The online encyclopaedia is an ambitious attempt to describe all animals and plants in one place. The first 30,000 entries went live yesterday in what is being described as a "macroscopic" view of life on Earth.

Just as the invention of the microscope revolutionised the understanding of minute life forms, it is hoped that the Encyclopaedia of Life will give scientists and the public a powerful tool for understanding the wider context and immense diversity of the living world.

The first pages represent the earliest stage in what will eventually become a huge library of digital information on the estimated 1.8 million species of named animals, plants and fungi. Scientists hope to complete the project by 2017.

It will be the first time that people around the world will have access to a central source of scientifically verified information on all known species, whether it be the beautiful butterflyfish of tropical coral reefs, or the poisonous mushrooms of northern boreal forests.

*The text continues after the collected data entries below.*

import Summits.ValiantsHypothesis.ValiantsHypothesis.Theorems.SymPencilPerFourInnerRankNineHyperplane
import Summits.ValiantsHypothesis.ValiantsHypothesis.Theorems.SymPencilPerFourInnerRankFamily

/-!
# Route `SymPencil` — inner rank on hyperplanes, II: the family step with the base point and the
# derivative direction confined to a subspace `U'` (IR9U programme; `--supports`
# stmt-ValiantsHypothesis-5674 `SdcSuperquadratic`; rung currency only — nothing here bears on
# `VP ≠ VNP`)

`SymPencilPerFourInnerRankFamily.family_step` (val-width-5674-p2 g2) is the heart of the
full-space inner-rank bound: at `u = (a, β e₂ + γ e₃)` with `a₀ a₁ β γ (a₂ γ + a₃ β) ≠ 0` a
kernel vector of the eight forms `t_r(u, ·)` exists, is `(α k, α' k)` (`k = β e₂ - γ e₃`), and
differentiating the identity along `u ↦ u + (0, e₀)` gives `α α' = 0`.  In the `u`-RESTRICTED
setting IR9U (`SymPencilPerFourInnerRankNineHyperplane`) the identity is only available for
`u ∈ U'`; this file re-proves the step USING ONLY points of `U'`:

* `polar_at`: polarisation in `y` at one base point;
* `permanent_rows_kk`: `per [x; y; k; k] = -2βγ (x₀ y₁ + x₁ y₀)` — the derivative value in an
  ARBITRARY direction;
* `family_step_U`: the family step for `u ∈ U'`, with the direction `(0, e₀)` replaced by any
  `δ ∈ U'` with `a₀ δ.2 1 + a₁ δ.2 0 ≠ 0` (all weights `c_r ≠ 0` assumed — restrict to the support
  of `c` first, as in `SymPencilPerFourInnerRankTen`).

Honest framing: a lemma of the IR9U programme (blueprint: `HOME(val-lit)/NOTE-port4g2-CELL-NINE-SEVEN.md`
§6); IR9U/IR9H and the cell `(9,7,8)` stay OPEN/conditional; window `27 ≤ sdc(per₄) ≤ 29`
UNCHANGED; `VP ≠ VNP` not moved; no summit statement is proved here.  No definitions, no named
facts. [folklore]
-/

noncomputable section

-- single-conjunct layout: Sub = Summit, duplicated namespace component intended
set_option linter.dupNamespace false

namespace Summit.ValiantsHypothesis.ValiantsHypothesis.Theorems.SymPencilPerFourInnerRankNineHyperplaneFamily

open Matrix Finset Module
open Summit.ValiantsHypothesis.ValiantsHypothesis.Theorems.SymPencilPerFourInnerRankRows
open Summit.ValiantsHypothesis.ValiantsHypothesis.Theorems.SymPencilPerFourInnerRankFamily
open Summit.ValiantsHypothesis.ValiantsHypothesis.Theorems.SymPencilPerFourOneRowPoint

variable {K : Type*} [Field K]

/-- **Polarisation in `y` at one base point `u`.** [folklore] -/
theorem polar_at (c : Fin 8 → K)
    (t : Fin 8 → (((Fin 4 → K) × (Fin 4 → K)) →ₗ[K] ((Fin 4 → K) × (Fin 4 → K)) →ₗ[K] K))
    (u : (Fin 4 → K) × (Fin 4 → K))
    (hJu : ∀ y₂ y₃ : Fin 4 → K,
      ∑ r, c r * (t r u (y₂, y₃)) ^ 2 = (Matrix.of ![u.1, u.2, y₂, y₃]).permanent)
    (y₂ y₃ y₂' y₃' : Fin 4 → K) :
    2 * ∑ r, c r * t r u (y₂, y₃) * t r u (y₂', y₃') =
      (Matrix.of ![u.1, u.2, y₂, y₃']).permanent + (Matrix.of ![u.1, u.2, y₂', y₃]).permanent := by
  have h1 := hJu (y₂ + y₂') (y₃ + y₃')
  have h2 := hJu y₂ y₃
  have h3 := hJu y₂' y₃'
  have hsplit : ∀ r, t r u (y₂ + y₂', y₃ + y₃') = t r u (y₂, y₃) + t r u (y₂', y₃') :=
    fun r => by rw [← map_add]; rfl
  simp_rw [hsplit] at h1
  rw [per_add_row₂, per_add_row₃, per_add_row₃] at h1
  have hsq : ∑ r, c r * (t r u (y₂, y₃) + t r u (y₂', y₃')) ^ 2 =
      ∑ r, c r * (t r u (y₂, y₃)) ^ 2 +
        2 * ∑ r, c r * t r u (y₂, y₃) * t r u (y₂', y₃') +
        ∑ r, c r * (t r u (y₂', y₃')) ^ 2 := by
    rw [Finset.mul_sum, ← Finset.sum_add_distrib, ← Finset.sum_add_distrib]
    exact Finset.sum_congr rfl fun r _ => by ring
  linear_combination h1 - h2 - h3 - hsq

/-- **The derivative value in an arbitrary direction**: `per [x; y; k; k] = -2βγ (x₀ y₁ + x₁ y₀)`
for `k = β e₂ - γ e₃`. [folklore] -/
theorem permanent_rows_kk (x y : Fin 4 → K) (β γ : K) :
    (Matrix.of ![x, y, β • Pi.single (2 : Fin 4) (1 : K) - γ • Pi.single 3 1,
      β • Pi.single (2 : Fin 4) (1 : K) - γ • Pi.single 3 1]).permanent =
      -(2 * β * γ) * (x 0 * y 1 + x 1 * y 0) := by
  rw [permanent_of_rows]
  simp
  ring

/-- **The family step inside a subspace `U'`.**  If the joint identity holds for all `u ∈ U'`, all
weights are non-zero, `u = (a, β e₂ + γ e₃) ∈ U'` with `a₀ a₁ β γ (a₂ γ + a₃ β) ≠ 0`, and some
`δ ∈ U'` has `a₀ δ.2 1 + a₁ δ.2 0 ≠ 0`, then with `k = β e₂ - γ e₃` either `t_r(u, (k, 0)) = 0`
for all `r` or `t_r(u, (0, k)) = 0` for all `r`. [folklore] -/
theorem family_step_U [CharZero K] (U' : Submodule K ((Fin 4 → K) × (Fin 4 → K)))
    (c : Fin 8 → K) (hc : ∀ r, c r ≠ 0)
    (t : Fin 8 → (((Fin 4 → K) × (Fin 4 → K)) →ₗ[K] ((Fin 4 → K) × (Fin 4 → K)) →ₗ[K] K))
    (hJ : ∀ u ∈ U', ∀ y₂ y₃ : Fin 4 → K,
      ∑ r, c r * (t r u (y₂, y₃)) ^ 2 = (Matrix.of ![u.1, u.2, y₂, y₃]).permanent)
    (a : Fin 4 → K) (β γ : K)
    (hu : ((a, β • Pi.single (2 : Fin 4) (1 : K) + γ • Pi.single 3 1) :
      (Fin 4 → K) × (Fin 4 → K)) ∈ U')
    (hgood : a 0 * a 1 * β * γ * (a 2 * γ + a 3 * β) ≠ 0)
    (δ : (Fin 4 → K) × (Fin 4 → K)) (hδ : δ ∈ U') (hδgood : a 0 * δ.2 1 + a 1 * δ.2 0 ≠ 0) :
    (∀ r, t r (a, β • Pi.single (2 : Fin 4) (1 : K) + γ • Pi.single 3 1)
        (β • Pi.single (2 : Fin 4) (1 : K) - γ • Pi.single 3 1, 0) = 0) ∨
    (∀ r, t r (a, β • Pi.single (2 : Fin 4) (1 : K) + γ • Pi.single 3 1)
        (0, β • Pi.single (2 : Fin 4) (1 : K) - γ • Pi.single 3 1) = 0) := by
  set b : Fin 4 → K := β • Pi.single (2 : Fin 4) (1 : K) + γ • Pi.single 3 1 with hb
  set k : Fin 4 → K := β • Pi.single (2 : Fin 4) (1 : K) - γ • Pi.single 3 1 with hk
  have hgood' := hgood
  simp only [ne_eq, mul_eq_zero, not_or] at hgood'
  obtain ⟨⟨⟨⟨ha0, ha1⟩, hβ⟩, hγ⟩, hm⟩ := hgood'
  have hJu : ∀ y₂ y₃ : Fin 4 → K,
      ∑ r, c r * (t r (a, b) (y₂, y₃)) ^ 2 = (Matrix.of ![a, b, y₂, y₃]).permanent :=
    fun y₂ y₃ => hJ (a, b) hu y₂ y₃
  -- `(k, 0)` is in the radical of the pairing at `u`
  have hrad : ∀ y₂' y₃' : Fin 4 → K, ∑ r, c r * t r (a, b) (k, 0) * t r (a, b) (y₂', y₃') = 0 := by
    intro y₂' y₃'
    have h := polar_at c t (a, b) hJu k 0 y₂' y₃'
    simp only at h
    rw [hb, hk, per_family_kernel, ← hb, per_zero_row₃, add_zero] at h
    exact (mul_eq_zero.1 h).resolve_left two_ne_zero
  -- hence the forms `t_r(u, ·)` have a common non-trivial zero `w`
  let Tu : ((Fin 4 → K) × (Fin 4 → K)) →ₗ[K] (Fin 8 → K) := LinearMap.pi fun r => t r (a, b)
  have hTu : ∀ y r, Tu y r = t r (a, b) y := fun y r => rfl
  have hker : LinearMap.ker Tu ≠ ⊥ := by
    intro hbot
    have hinj : Function.Injective Tu := LinearMap.ker_eq_bot.1 hbot
    have hsurj : Function.Surjective Tu :=
      (LinearMap.injective_iff_surjective_of_finrank_eq_finrank (by
        rw [finrank_prod, finrank_fintype_fun_eq_card, finrank_fintype_fun_eq_card,
          Fintype.card_fin, Fintype.card_fin])).1 hinj
    have hk0 : Tu (k, 0) = 0 := by
      funext r
      obtain ⟨y', hy'⟩ := hsurj (Pi.single r 1)
      have h := hrad y'.1 y'.2
      have hy'' : ∀ r', t r' (a, b) (y'.1, y'.2) = (Pi.single r (1 : K) : Fin 8 → K) r' :=
        fun r' => by rw [Prod.mk.eta, ← hTu, hy']
      simp_rw [hy'', Pi.single_apply, mul_ite, mul_one, mul_zero, Finset.sum_ite_eq',
        Finset.mem_univ, if_true] at h
      rw [hTu, Pi.zero_apply]
      exact (mul_eq_zero.1 h).resolve_left (hc r)
    have h0 : ((k, 0) : (Fin 4 → K) × (Fin 4 → K)) = 0 := hinj (by rw [hk0, map_zero])
    have : k 2 = 0 := by rw [(Prod.mk_eq_zero.1 h0).1]; rfl
    simp [hk] at this
    exact hβ this
  obtain ⟨w, hw, hw0⟩ := Submodule.exists_mem_ne_zero_of_ne_bot hker
  have hTw : ∀ r, t r (a, b) (w.1, w.2) = 0 := fun r => by
    rw [Prod.mk.eta, ← hTu]; exact congr_fun (LinearMap.mem_ker.1 hw) r
  -- both halves of `w` are kernel vectors of the pairing, hence multiples of `k`
  have hw1 : ∀ v, (Matrix.of ![a, b, v, w.1]).permanent = 0 := by
    intro v
    have h := polar_at c t (a, b) hJu w.1 w.2 0 v
    simp only at h
    rw [per_zero_row₂, add_zero, show ∑ r, c r * t r (a, b) (w.1, w.2) * t r (a, b) (0, v) = 0
      from Finset.sum_eq_zero fun r _ => by rw [hTw, mul_zero, zero_mul], mul_zero] at h
    rw [← per_swap_row₂₃]; exact h.symm
  have hw2 : ∀ v, (Matrix.of ![a, b, v, w.2]).permanent = 0 := by
    intro v
    have h := polar_at c t (a, b) hJu w.1 w.2 v 0
    simp only at h
    rw [per_zero_row₃, zero_add, show ∑ r, c r * t r (a, b) (w.1, w.2) * t r (a, b) (v, 0) = 0
      from Finset.sum_eq_zero fun r _ => by rw [hTw, mul_zero, zero_mul], mul_zero] at h
    exact h.symm
  have e1 := kernel_family a w.1 β γ hgood hw1
  have e2 := kernel_family a w.2 β γ hgood hw2
  rw [← hk] at e1 e2
  set α := w.1 2 / β with hα
  set α' := w.2 2 / β with hα'
  -- differentiate the identity at `u` in the direction `δ ∈ U'`
  have hd1 := hJ ((a, b) + δ) (U'.add_mem hu hδ) w.1 w.2
  have hd2 := hJ δ hδ w.1 w.2
  have hd0 := hJ (a, b) hu w.1 w.2
  have hsplit : ∀ r, t r ((a, b) + δ) (w.1, w.2) = t r δ (w.1, w.2) := fun r => by
    rw [map_add, LinearMap.add_apply, hTw r, zero_add]
  simp_rw [hsplit] at hd1
  simp only [Prod.fst_add, Prod.snd_add] at hd1
  rw [per_add_row₀] at hd1
  rw [per_add_row₁ a b δ.2 w.1 w.2, per_add_row₁ δ.1 b δ.2 w.1 w.2] at hd1
  simp only at hd0
  simp_rw [hTw] at hd0
  simp only [ne_eq, OfNat.ofNat_ne_zero, not_false_eq_true, zero_pow, mul_zero,
    Finset.sum_const_zero] at hd0
  have hder : (Matrix.of ![a, δ.2, w.1, w.2]).permanent +
      (Matrix.of ![δ.1, b, w.1, w.2]).permanent = 0 := by
    linear_combination hd2 + hd0 - hd1
  rw [e1, e2, per_smul_row₂, per_smul_row₃, per_smul_row₂, per_smul_row₃, hk, permanent_rows_kk,
    permanent_rows_kk] at hder
  have hb0 : b 0 = 0 := by simp [hb]
  have hb1 : b 1 = 0 := by simp [hb]
  rw [hb0, hb1] at hder
  have hαα : α * α' = 0 := by
    have : α * α' * (-(2 * β * γ) * (a 0 * δ.2 1 + a 1 * δ.2 0)) = 0 := by
      linear_combination hder
    refine (mul_eq_zero.1 this).resolve_right ?_
    exact mul_ne_zero (neg_ne_zero.2 (mul_ne_zero (mul_ne_zero two_ne_zero hβ) hγ)) hδgood
  rcases mul_eq_zero.1 hαα with h0 | h0
  · -- `w.1 = 0`, so `w = (0, α' k)` with `α' ≠ 0`
    right
    have hw1z : w.1 = 0 := by rw [e1, h0, zero_smul]
    have hα'0 : α' ≠ 0 := by
      intro h'
      apply hw0
      exact Prod.ext hw1z (by rw [e2, h', zero_smul]; rfl)
    intro r
    have h := hTw r
    rw [hw1z, e2, show ((0 : Fin 4 → K), α' • k) = α' • ((0 : Fin 4 → K), k) by simp, map_smul,
      smul_eq_mul] at h
    exact (mul_eq_zero.1 h).resolve_left hα'0
  · left
    have hw2z : w.2 = 0 := by rw [e2, h0, zero_smul]
    have hα0 : α ≠ 0 := by
      intro h'
      apply hw0
      exact Prod.ext (by rw [e1, h', zero_smul]; rfl) hw2z
    intro r
    have h := hTw r
    rw [hw2z, e1, show ((α • k, (0 : Fin 4 → K)) : (Fin 4 → K) × (Fin 4 → K)) =
      α • (k, (0 : Fin 4 → K)) by simp, map_smul, smul_eq_mul] at h
    exact (mul_eq_zero.1 h).resolve_left hα0

end Summit.ValiantsHypothesis.ValiantsHypothesis.Theorems.SymPencilPerFourInnerRankNineHyperplaneFamily

end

The scientists behind the project say the power of the database lies in its ability to cross-reference information, to make comparisons and to yield patterns in

the data that would otherwise remain invisible to even the most seasoned experts.

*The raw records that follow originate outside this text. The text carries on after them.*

/-! ## §3 Transport to `E`: `|e₀ + σe₀|` from `|e₀ + u·σe₀|` and `|u − 1|`; the row reading `|e₀| = |ϖ|^{d%2}` -/

/-- **`E`-SIDE**: `|jE(e₀ + u·σe₀)| ≤ |jEϖ|^n`, `|u − 1| ≤ |ϖ|^n`, `|e₀| ≤ 1`, `σ` isometric, `ϖ ≠ 0` ⟹ `|e₀ + σe₀| ≤ |ϖ|^n` (`e₀ + σe₀ = (e₀ + uσe₀) − (u − 1)σe₀`).
[cite: Serre1979, Ch. III §6 Prop. 12] -/
theorem v_add_map_le_of_map_le {σ : E →+* E} (hvσ : ∀ a, Valued.v (σ a) = Valued.v a) (jE : E →+* M) (hjv : ∀ c, Valued.v (jE c) ≤ 1 ↔ Valued.v c ≤ 1)
    {ϖ : E} (hϖ0 : ϖ ≠ 0) {u e₀ : E} {n : ℕ} (h1 : Valued.v (jE (e₀ + u * σ e₀)) ≤ Valued.v (jE ϖ) ^ n)
    (hu1 : Valued.v (u - 1) ≤ Valued.v ϖ ^ n) (he1 : Valued.v e₀ ≤ 1) :
    Valued.v (e₀ + σ e₀) ≤ Valued.v ϖ ^ n := by
  have h1' : Valued.v (e₀ + u * σ e₀) ≤ Valued.v ϖ ^ n := (v_map_le_pow_iff jE hjv hϖ0 _ n).1 h1
  have e : e₀ + σ e₀ = (e₀ + u * σ e₀) - (u - 1) * σ e₀ := by ring
  rw [e]
  refine (Valuation.map_sub _ _ _).trans (max_le h1' ?_)
  rw [Valuation.map_mul, hvσ]
  calc Valued.v (u - 1) * Valued.v e₀ ≤ Valued.v ϖ ^ n * 1 := mul_le_mul' hu1 he1
    _ = _ := mul_one _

The Encyclopaedia of Life would, for instance, be able to help to map the living carriers of human diseases, reveal the mysteries about why some animals live so much longer than others, suggest alternative ways for pollinating valuable crops where honeybees are in decline, and come up with new ways of battling against invasive species.

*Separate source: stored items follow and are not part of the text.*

import Mathlib
import HarnessLib
import Literature.NumberTheory.GaloisRepresentations.GaloisRep
import Literature.NumberTheory.GaloisRepresentations.CompactImageCharpolyIntegral

/-!
# Stub `stub_residualDuality_of_conjDuality` (line `birth`, crux `ExplicitRamifiedFamily`, stmt-Langlands-16778)

The route's LEVER at the level of this crux, in trace form: **an exact duality read through a
residually trivial ring endomorphism of `ℚ̄_p` is a residual essential self-duality**.

Setting (what a conjugation-ramified coefficient prime delivers). Let `ρ : Γ_K → GL₃(ℚ̄_p)` be
continuous and suppose there are a character `ν : Γ_K → GL₁(ℚ̄_p)` and a ring endomorphism
`s : ℚ̄_p →+* ℚ̄_p` with

* `s` RESIDUALLY TRIVIAL on the valuation ring: `‖s x − x‖ < 1` whenever `‖x‖ ≤ 1` (intended: `s` an
  element of the inertia subgroup of `Gal(ℚ̄_p/ℚ_p)` extending complex conjugation `c` of the CM
  coefficient field `E` along the completion `E_λ ⊂ ℚ̄_p` at a prime `λ` with `c(λ) = λ` and
  `c ≡ id (mod λ)` — a prime of `E⁺` ramified in `E/E⁺`; `E_λ/ℚ_p` is then totally ramified at the
  places the route uses, so `c|_{E_λ}` lifts into inertia);
* EXACT `s`-semilinear duality: `ν(σ) · tr ρ(σ⁻¹) = s(tr ρ(σ))` for all `σ` (intended: the unitary /
  Poincaré duality `ρᶜ ≅ ρ^∨ ⊗ ν` of an `E`-rational compatible system, `ν = ε⁻²` on `H²`, read on
  Frobenius traces `a_v ∈ E` — `tr ρ_λ(Frob_v⁻¹) ν(Frob_v) = i_λ(c a_v) = s(i_λ a_v)` — and extended to
  all `σ` by Chebotarev density and continuity of `s`).

Then conjunct (D) of the crux holds: `‖tr ρ(σ) − ν(σ) tr ρ(σ⁻¹)‖ < 1` for every `σ`, i.e.
`ρ̄ˢˢ ≅ (ρ̄ˢˢ)^∨ ⊗ ν̄` by Brauer–Nesbitt (`p > 3`).  Proof: traces of a compact-image `p`-adic
representation are integral (`‖tr ρ(σ)‖ ≤ 1`, from the accepted
`FramedRep.charpoly_coeff_mem_integer` and `tr = −(coefficient of Xⁿ⁻¹)`), so
`‖tr ρ(σ) − ν(σ) tr ρ(σ⁻¹)‖ = ‖tr ρ(σ) − s(tr ρ(σ))‖ < 1`.

References: Ash–Grayson–Green 1984, p. 434, remark (3) (the phenomenon on the automorphic side);
Clozel 1990 / Caraiani 2012 (unitarity `ρᶜ ≅ ρ^∨ ε^{1-n}` for `r_ι(π)`); van Geemen–Top 1994 §1 and
Ito–Koshikawa–Mieda 2018 Prop. 3.7 (the shape `T³ − b_p T² + p b̄_p T − p³`, i.e. `ρᶜ ≅ ρ^∨ ε⁻²`, for
the surface motives).
-/

set_option linter.dupNamespace false -- `Summit.Langlands.Langlands` is the mandated namespace

noncomputable section

namespace Summit.Langlands.Langlands.Cruxes.ExplicitRamifiedFamily.Birth

open Literature.NumberTheory.GaloisRepresentations

/-- **Traces of a continuous `p`-adic Galois representation are integral**: `‖tr ρ(σ)‖ ≤ 1` for
`ρ : Γ_K → GL_n(ℚ̄_p)` (`Γ_K` compact; `tr = −coeff_{n−1}(charpoly)` and the accepted
`FramedRep.charpoly_coeff_mem_integer`). [cite: SerreAbelianLadic1968, Ch. I §2.3] -/
theorem norm_trace_le_one {p : ℕ} [Fact p.Prime] {K : Type*} [Field K] {n : ℕ}
    (ρ : FramedGaloisRep K (PadicAlgCl p) n) (σ : Field.absoluteGaloisGroup K) :
    ‖(ρ σ).val.trace‖ ≤ 1 := by
  rcases Nat.eq_zero_or_pos n with rfl | hn
  · simp [Matrix.trace]
  · haveI : Nonempty (Fin n) := ⟨⟨0, hn⟩⟩
    haveI : CompactSpace (Field.absoluteGaloisGroup K) := absoluteGaloisGroup_compactSpace K
    have h := FramedRep.charpoly_coeff_mem_integer ρ σ (Fintype.card (Fin n) - 1)
    have htr : (ρ σ).val.trace = -(FramedRep.charpoly ρ σ).coeff (Fintype.card (Fin n) - 1) :=
      Matrix.trace_eq_neg_charpoly_coeff _
    rw [htr, norm_neg]
    have h' : Valued.v ((FramedRep.charpoly ρ σ).coeff (Fintype.card (Fin n) - 1)) ≤ 1 := h
    rw [PadicAlgCl.valuation_def] at h'
    exact_mod_cast h'

/-- **STUB — residual essential self-duality (conjunct (D) of the crux) from an exact duality read
through a residually trivial ring endomorphism** (the route's lever at trace level; provable now,
S-sized).  For continuous `ρ : Γ_K → GL₃(ℚ̄_p)`, a character `ν` and `s : ℚ̄_p →+* ℚ̄_p` with
`‖s x − x‖ < 1` on `‖x‖ ≤ 1` and `ν(σ) tr ρ(σ⁻¹) = s(tr ρ(σ))` for all `σ`:
`‖tr ρ(σ) − ν(σ) tr ρ(σ⁻¹)‖ < 1` for all `σ`.  Proof: integrality of traces (`norm_trace_le_one`)
and the hypothesis on `s`. [cite: AshGraysonGreen1984, p. 434, remark (3)]
[cite: ItoKoshikawaMieda2018, Prop. 3.7] -/
theorem stub_residualDuality_of_conjDuality :
    ∀ (p : ℕ) [Fact p.Prime] (K : Type) [Field K]
      (ρ : Literature.NumberTheory.GaloisRepresentations.FramedGaloisRep K (PadicAlgCl p) 3)
      (ν : Literature.NumberTheory.GaloisRepresentations.FramedGaloisRep K (PadicAlgCl p) 1)
      (s : PadicAlgCl p →+* PadicAlgCl p),
      (∀ x : PadicAlgCl p, ‖x‖ ≤ 1 → ‖s x - x‖ < 1) →
      (∀ σ, (ν σ).val 0 0 * (ρ σ⁻¹).val.trace = s ((ρ σ).val.trace)) →
      ∀ σ, ‖(ρ σ).val.trace - (ν σ).val 0 0 * (ρ σ⁻¹).val.trace‖ < 1 := by
  intro p _ K _ ρ ν s hs hdual σ
  rw [hdual σ, norm_sub_rev]
  exact hs _ (norm_trace_le_one ρ σ)

end Summit.Langlands.Langlands.Cruxes.ExplicitRamifiedFamily.Birth

end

"It is exciting to anticipate the scientific chords we might hear once 1.8 million notes are brought together through this instrument," said Jim Edwards, the director of the Encyclopaedia of Life. "Potential EOL users are professional and citizen scientists, teachers, students, media, environmental managers, families and artists. The site will link the public and scientific community in a collaborative way that's without precedent in scale," said Dr Edwards.

The idea for the online encyclopaedia came from the veteran Harvard zoologist Edward O Wilson, who gave a lecture last year in which he said that the world needed a tool to help to preserve the threatened biodiversity of the planet.

"Our knowledge of biodiversity is so incomplete that we are at risk of losing a great deal of it before it is even discovered. The launch of the Encyclopaedia of Life will have a profound and creative effect in science," Professor Wilson said.

"It aims not only to summarise all that we know of Earth's life forms, but also to accelerate the discovery of the vast array that remain unknown. This great effort promises to lay out new directions for research in every branch of biology," he added.

The project is the result of a collaboration between the world's greatest biological research centres, such as the Smithsonian Institution in Washington, the Field Museum in Chicago and the Natural History Museum in London, which supplied information on the 70 million animal and plant specimens in its vast collection.

About two dozen of the 30,000 pages of the encyclopaedia that went live yesterday contain the full, multimedia information – text, graphics, pictures, videos and sound – that the scientists hope will one day be available for each of the 1.8 million entries. As new species are discovered, their descriptions will be added.